May want to tell them it failed you charging hard on the steeps. Falling leaf on greens is a dead giveaway to origami by chairlift.


----------



## Alex B (Nov 12, 2012)

Johan_Olofsson said:


> you sure this has nothing to do with a chairlift and you not putting your highback down when takin' it... Because it sure does look like it


What does that mean? What does not putting the highback down do?

Alex B


----------



## hktrdr (Apr 3, 2012)

Alex B said:


> What does that mean? What does not putting the highback down do?
> 
> Alex B


Easiest way to crack a highback: Leave it up and have the board caught between the chair and the ground. These things are not designed for compression loading in that direction...


----------



## Alex B (Nov 12, 2012)

Oh I see, that would be a pisser!

Alex B


----------



## deminimis (Nov 5, 2012)

I rather think it may have happened when getting off a lift. Think a Nugget zinged me with a ski causing me to fall. I fell on the ramp, landing, somehow, on the back binding (closed) and rode the board down the ramp while laying on my side, on top of the binding. Funny as hell and I did get one of those "Daddy, what are you doing?" questions from The Girl. Anyway, I think that is when it happened. We'll see what happens.


----------



## StreetDoc (Dec 24, 2011)

so your original story- it failed while riding blues and greens is completely false. 

It failed because you don't know how to get off a chairlift. Nice...


----------



## ShredLife (Feb 6, 2010)

i ride meadows every year. i'd be surprised if there's enough snow yet to even get your highback close enough to the lift to break it while getting on.


----------



## deminimis (Nov 5, 2012)

StreetDoc said:


> so your original story- it failed while riding blues and greens is completely false.
> 
> It failed because you don't know how to get off a chairlift. Nice...



Not exactly sure how, when it broke. I was only on blue and green runs all day, and at the end of the day it was broken. So, just taking guesses here. The little lift incident seems a good guess, perhaps the best guess, but just a guess. I know...You'd think after 24 years of boarding (with healthy absence in the middle) I'd know how to get off a chairlift.

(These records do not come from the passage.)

import Summits.Schanuel.Schanuel.Theorems.RootDecomp1BTwoStorey05

/-!
# RootDecomp1BTwoStorey — lens 4, generation 43 «TWO-PARAMETER RADICAL DESCENT: STOREY THREE AT (1, ρ, σ)» (lane B-R26 (e); CLAIM L2197, ACK/CHECKLIST B-g43 L2199, NODE L2206 / REQUEST L2207, writer re-check L2211, critic VERDICT L2210: CLEARED — ONE CELL (lane (e) «m = 3 storeys»; engine VARIANT-REACH+ of g30, class NEW-LOCAL, territory NEW); RULE B-R29; lens-4 tally THEOREM ×7 + CELL ×4) — continuation (RootDecomp1BTwoStorey06): §D part 2 — THE KERNEL `algebraicIndependent_radical₂`

(lens-4 g43 HOME kernel K = HOME/decomp-schanuel-lens-4/g43/TwoStorey.lean 24f29895…, 1683 l; VERDICT L2210 PORT GO; port by census-1 gen 19 as `RootDecomp1BTwoStorey01`–`06`: 01 = §A formal algebra + §B sizes; 02 = §D-data + §C part 1 (classes `UltraLiouville₂` / `JU`); 03 = §C part 2 (collision, two-dimensional non-vanishing, typed obstruction); 04 = §C part 3 (Baire density, controls); 05 = §D part 1: the CLASH ENGINE `radical₂_clash` (steps (2)–(5) of the g43 kernel proof stated on their own — census CAP EDITION, HAND-BACK L2252 / critic CONCUR L2253 under RESHAPE RULE L1684: the kernel `algebraicIndependent_radical₂` was ONE 459-line declaration > the 400-line file cap); 06 = §D part 2: THE KERNEL `algebraicIndependent_radical₂` (statement BYTE-IDENTICAL to K; proof = K's steps (0)–(1) verbatim + `exact radical₂_clash …`); 07 = §E storey-three cells.
PORT EDITS: class defs' docstrings tagged; private port copies of length lemmas kept private; §D re-cut for the cap (one new public lemma `radical₂_clash`, proof text moved verbatim modulo the abstraction of the eigenvalue as `Φ` with `‖Φ‖ ≤ q^J·Kl·dJ`; nine now-unused local `have`s of the kernel dropped); every other statement and proof verbatim. `--supports stmt-Schanuel-24622`; no census credit carried; rung 0 — nothing here proves Schanuel.)
-/

noncomputable section

open Complex

namespace Summit.Schanuel.Schanuel.Theorems.RootDecomp1BTwoStorey

open Summit.Schanuel.Schanuel.Theorems.RootDecomp1BRadicalDescent (resFin resFin_val powSubst powSubst_X_self
  powSubst_eq_zero_iff QDiv qdiv_powSubst residue_lemma)

section Kernel
open MvPolynomial
open Summit.Schanuel.Schanuel.Theorems.RootDecomp1BRadicalDescent (UltraLiouville DExpMeasure exists_int_relation
  kernel_clash_ineq norm_mvaeval_le_mvlen totalDegree_det_le mvlen_det_le adjugate_bounds)
open Summit.Schanuel.Schanuel.Theorems.RootDecomp1KHyper (mvlen mvlen_nonneg abs_coeff_le_mvlen one_le_mvlen)
variable {n : ℕ}
import Literature.AlgebraicGeometry.AbelianSchemes.AbelianSchemeQuotientDescentOfUnitFibrewise
import Literature.AlgebraicGeometry.AbelianSchemes.PoincareStabilizerDualKernel
import Literature.AlgebraicGeometry.AbelianSchemes.PoincareSheafMulNKernel
import Literature.AlgebraicGeometry.AbelianSchemes.AbelianSchemeQuotientPoincarePullback
import Literature.AlgebraicGeometry.AbelianSchemes.AbelianSchemeQuotientDualPairDivision
import Literature.AlgebraicGeometry.AbelianSchemes.ModuleSliceOfBaseChange
import HarnessLib

/-!
# `λ_*K ≤ Stab(𝒩₁)`: sections of `Â` killed by `n` whose Poincaré class dies on every geometric fibre of `A/K` stabilise
# `𝒩₁ = (π × 1)^*𝒫` (HECKE-LINK H2, D6 `h4` ∃-package: the input `hK′` of ★ `poincareStabilizerStructure`)

Layer `Literature/AlgebraicGeometry/AbelianSchemes`, namespace `Literature.AlgebraicGeometry.AbelianSchemes.AbelianSchemeOver`.
THEOREMS ONLY (no definition, no named fact, no instance).

Setting of ★ `AbelianSchemeQuotientPoincarePullback` ((ii) part 1): `B := A/K` (`K ⊆ A(S)` finite, free, killed by `n`), `ψ : A → B`,
`π : B → A` with `ψ ≫ π = [n]_A` (★ `quotientMk_comp_mulNDesc`), a dual pair `(Â, 𝒫)` of `A` with the unit hypothesis `hD`,
`𝒩₁ := (π × 1)^*𝒫` on `B ×_S Â` and its STABILISER `Stab(𝒩₁) ≤ Â(S)` (★ `poincareStabilizerSubgroup`); the two-step descent of the
dual pair to `B` quotients `Â` by a finite subgroup `K′ ≤ Stab(𝒩₁)` (★ `exists_poincareStabilizerStructure … (hK′)`, ★
`dualPairOfQuotientRigidified`).  [MumfordAV1970] §15 Thm. 1: the right `K′` is `K^⊥`, the annihilator of `K` under the Weil
pairing `e_n`; on the Hecke-link line `K′ := λ_*K` for a polarisation `λ : A → Â` under which `K` is ISOTROPIC.  This file proves
the inclusion `K′ ≤ Stab(𝒩₁)` WITHOUT a scheme-level Weil pairing, from the isotropy stated FIBREWISE:

* §1 **`nonempty_pullback_mulNDescProdSection_iso_unit_of_pow_eq_one_of_forall_fibre`** — for a section `k ∈ Â(S)` with `kⁿ = 1`
  whose class `(π × k)^*𝒫` is trivial on EVERY geometric fibre `B_s̄` (hypothesis `hfib`, the shape of ★
  `PoincarePullbackCharOfCount.section_mem_of_ncard_le`'s `hK′`: «`(1_B × k(s̄))^*𝒩₁ ≅ 𝒪`»), the class `(π × k)^*𝒫` is trivial on
  `B`: UPSTAIRS `ψ^*((π × k)^*𝒫) = ([n] × k)^*𝒫 = [n]^*𝒫_k ≅ 𝒫_{kⁿ} = 𝒫_1 ≅ 𝒪` (★ (K1) `nonempty_pullback_mulN_pullbackP_iso_unit_of_pow_eq_one`),
  and a line bundle on `B = (A/K)_S` trivial on `A` and on every geometric fibre is trivial (★ (K4) fibrewise form
  `nonempty_iso_unit_of_pullback_quotientMk_iso_unit_of_forall_fibre`, test base `S` itself = `𝟙_ (Over S)`);
* §2 **`mem_poincareStabilizerSubgroup_of_pow_eq_one_of_forall_fibre`** — hence `k ∈ Stab(𝒩₁)` (★ (K-dict)
  `nonempty_pullback_whiskerLeft_translation_iso_iff`: stabiliser = dual kernel);
* §3 **`map_le_poincareStabilizerSubgroup (lam) (hiso)`** — for a homomorphism `λ : A → Â` and the image `λ_*K = K.map (λ ∘ –)`
  (B-p08 (g10)'s spelling `K.map (IsMonHom.monoidHom λ (𝟙_ (Over S)))`): `λ_*K ≤ Stab(𝒩₁)` as soon as every `λ(σ)`, `σ ∈ K`, has
  trivial class on every geometric fibre of `B` (`hiso` — the isotropy «`λ(K)(s̄) ⊆ K(s̄)^⊥ = ker (π_{s̄})^∨`» of [MumfordAV1970] §23,
  stated pairing-free); `(λ σ)ⁿ = λ(σⁿ) = 1` is automatic.

Cell hodgecm-mathlib, B-plan1 (g15) 2026-08-30T00:10:10Z D6 `h4` ∃-package (lead B-p08 (g10), second hand B-p18 (g17); B-p08 GO
00:38:40Z).  Count-neutral; HC_CM is proved only modulo the 7 printed citations until rung 0 closes — nothing here is about HC.

## References
* [MumfordAV1970] D. Mumford, *Abelian Varieties* (1970), §12 Thm. 1 (p. 112), §15 Thm. 1 (p. 143), §23 (p. 231).
* [MilneAV2008] J. S. Milne, *Abelian Varieties* (2008), I §8 (pp. 36–37), I §9 Thm. 9.1 (p. 42).
* [GortzWedhorn2020] U. Görtz, T. Wedhorn, *Algebraic Geometry I*, 2nd ed. (2020), Section (4.7) (pp. 107–108).
-/

set_option autoImplicit false

noncomputable section

-- `(A.X ⊗ T′).left = pullback A.X.hom T′.hom = (A.baseChange T′.hom).left` hold by `rfl` only.
set_option backward.isDefEq.respectTransparency false

universe u

open CategoryTheory CategoryTheory.Limits AlgebraicGeometry MonoidalCategory CartesianMonoidalCategory
open scoped MonObj

namespace Literature.AlgebraicGeometry.AbelianSchemes.AbelianSchemeOver

open Literature.AlgebraicGeometry.RelativeSpec Literature.AlgebraicGeometry.Modules Literature.AlgebraicGeometry.Motives
  Literature.AlgebraicGeometry.AbelianVarieties

variable {S : Scheme.{u}} (A : AbelianSchemeOver S)
  {Y : Scheme.{u}} (u : S ⟶ Y) (K : Subgroup A.Sections) [IsCommMonObj A.X] {n : ℕ}
  (hK : ∀ σ : K, (σ : A.Sections) ^ n = 1)
  [Finite K] [Y.IsSeparated] [IsSeparated (A.X.hom ≫ u)] [S.IsSeparated]
  (hcov : ∀ x : A.left, ∃ O : (A.translationActionOver u K).StableAffineOpens, x ∈ O.1)
  [LocallyOfFiniteType (A.X.hom ≫ u)] [IsLocallyNoetherian Y]
  (hG : ∃ _ : GrpObj (A.quotientOver u K), IsMonHom (A.quotientMk u K hcov))
  (hsm : Smooth (A.quotientOver u K).hom) (hgc : GeometricallyConnected (A.quotientOver u K).hom)
  (D : A.DualPair) [IsAffine Y]
  (hfree : ∀ (Ω : Type u) [Field Ω] [IsAlgClosed Ω] (x : Spec (.of Ω) ⟶ A.left) (σ : K), σ ≠ 1 →
    x ≫ (A.translation (σ : A.Sections)).left ≠ x)

/-! ## §0 Two identities in `Over S` -/

omit [LocallyOfFiniteType (A.X.hom ≫ u)] [IsLocallyNoetherian Y] [IsAffine Y] in
/-- `(ψ ▷ 𝟙) ≫ (pr_B ≫ π, ! ≫ k) = ([n]_A ▷ 𝟙) ≫ (A ◁ k)` as morphisms `A ⊗ 𝟙 → A ⊗ Â` in `Over S` (`ψ ≫ π = [n]_A`).
[cite: MumfordAV1970, §15 Thm. 1 (p. 143)] -/
theorem whiskerRight_quotientMk_comp_lift_eq (k : D.hat.Sections) :
    (A.quotientMk u K hcov ▷ 𝟙_ (Over S)) ≫
        lift (fst (A.quotientOver u K) (𝟙_ (Over S)) ≫ A.mulNDesc u K hK hcov) (toUnit _ ≫ k) =
      (A.mulN n ▷ 𝟙_ (Over S)) ≫ (A.X ◁ k) := by
  apply CartesianMonoidalCategory.hom_ext
  · rw [Category.assoc, lift_fst, ← Category.assoc, whiskerRight_fst, Category.assoc, quotientMk_comp_mulNDesc,
      Category.assoc, whiskerLeft_fst, whiskerRight_fst]
  · rw [Category.assoc, lift_snd, ← Category.assoc, comp_toUnit, Category.assoc, whiskerLeft_snd, ← Category.assoc,
      whiskerRight_snd, toUnit_unique (toUnit _) (snd _ _)]

omit [IsCommMonObj A.X] [S.IsSeparated] in
/-- `(B ◁ x′) ≫ (pr_B ≫ π, ! ≫ k) = (B ◁ k(s)) ≫ (π ▷ Â)` as morphisms `B ⊗ (Spec Ω → S) → A ⊗ Â` in `Over S`, for a point
`s : Spec Ω → S` read as `x′ : (Spec Ω, s) → 𝟙`, and the restriction `k(s) = ! ≫ k` of the section `k`. [cite: MumfordAV1970, §15 Thm. 1 (p. 143)] -/
theorem whiskerLeft_comp_lift_eq {B : Over S} (p : B ⟶ A.X) (k : D.hat.Sections) {T : Over S} (x' : T ⟶ 𝟙_ (Over S)) :
    (B ◁ x') ≫ lift (fst B (𝟙_ (Over S)) ≫ p) (toUnit _ ≫ k) = (B ◁ (toUnit T ≫ k)) ≫ (p ▷ D.hat.X) := by
  apply CartesianMonoidalCategory.hom_ext
  · rw [Category.assoc, lift_fst, ← Category.assoc, whiskerLeft_fst, Category.assoc, whiskerRight_fst, ← Category.assoc,
      whiskerLeft_fst]
  · rw [Category.assoc, lift_snd, ← Category.assoc, comp_toUnit, Category.assoc, whiskerRight_snd, whiskerLeft_snd,
      ← Category.assoc, comp_toUnit]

SL, I was surprised how much Meadows had on the ground. Obviously, very early season conditions, but not bad at all. Bummer the freezing level seems to be heading up over the next few days.


----------



## StreetDoc (Dec 24, 2011)

deminimis said:


> Not exactly sure how, when it broke. I was only on blue and green runs all day, and at the end of the day it was broken. So, just taking guesses here. The little lift incident seems a good guess, perhaps the best guess, but just a guess. I know...You'd think after 24 years of boarding (with healthy absence in the middle) I'd know how to get off a chairlift.
> 
> SL, I was surprised how much Meadows had on the ground. Obviously, very early season conditions, but not bad at all. Bummer the freezing level seems to be heading up over the next few days.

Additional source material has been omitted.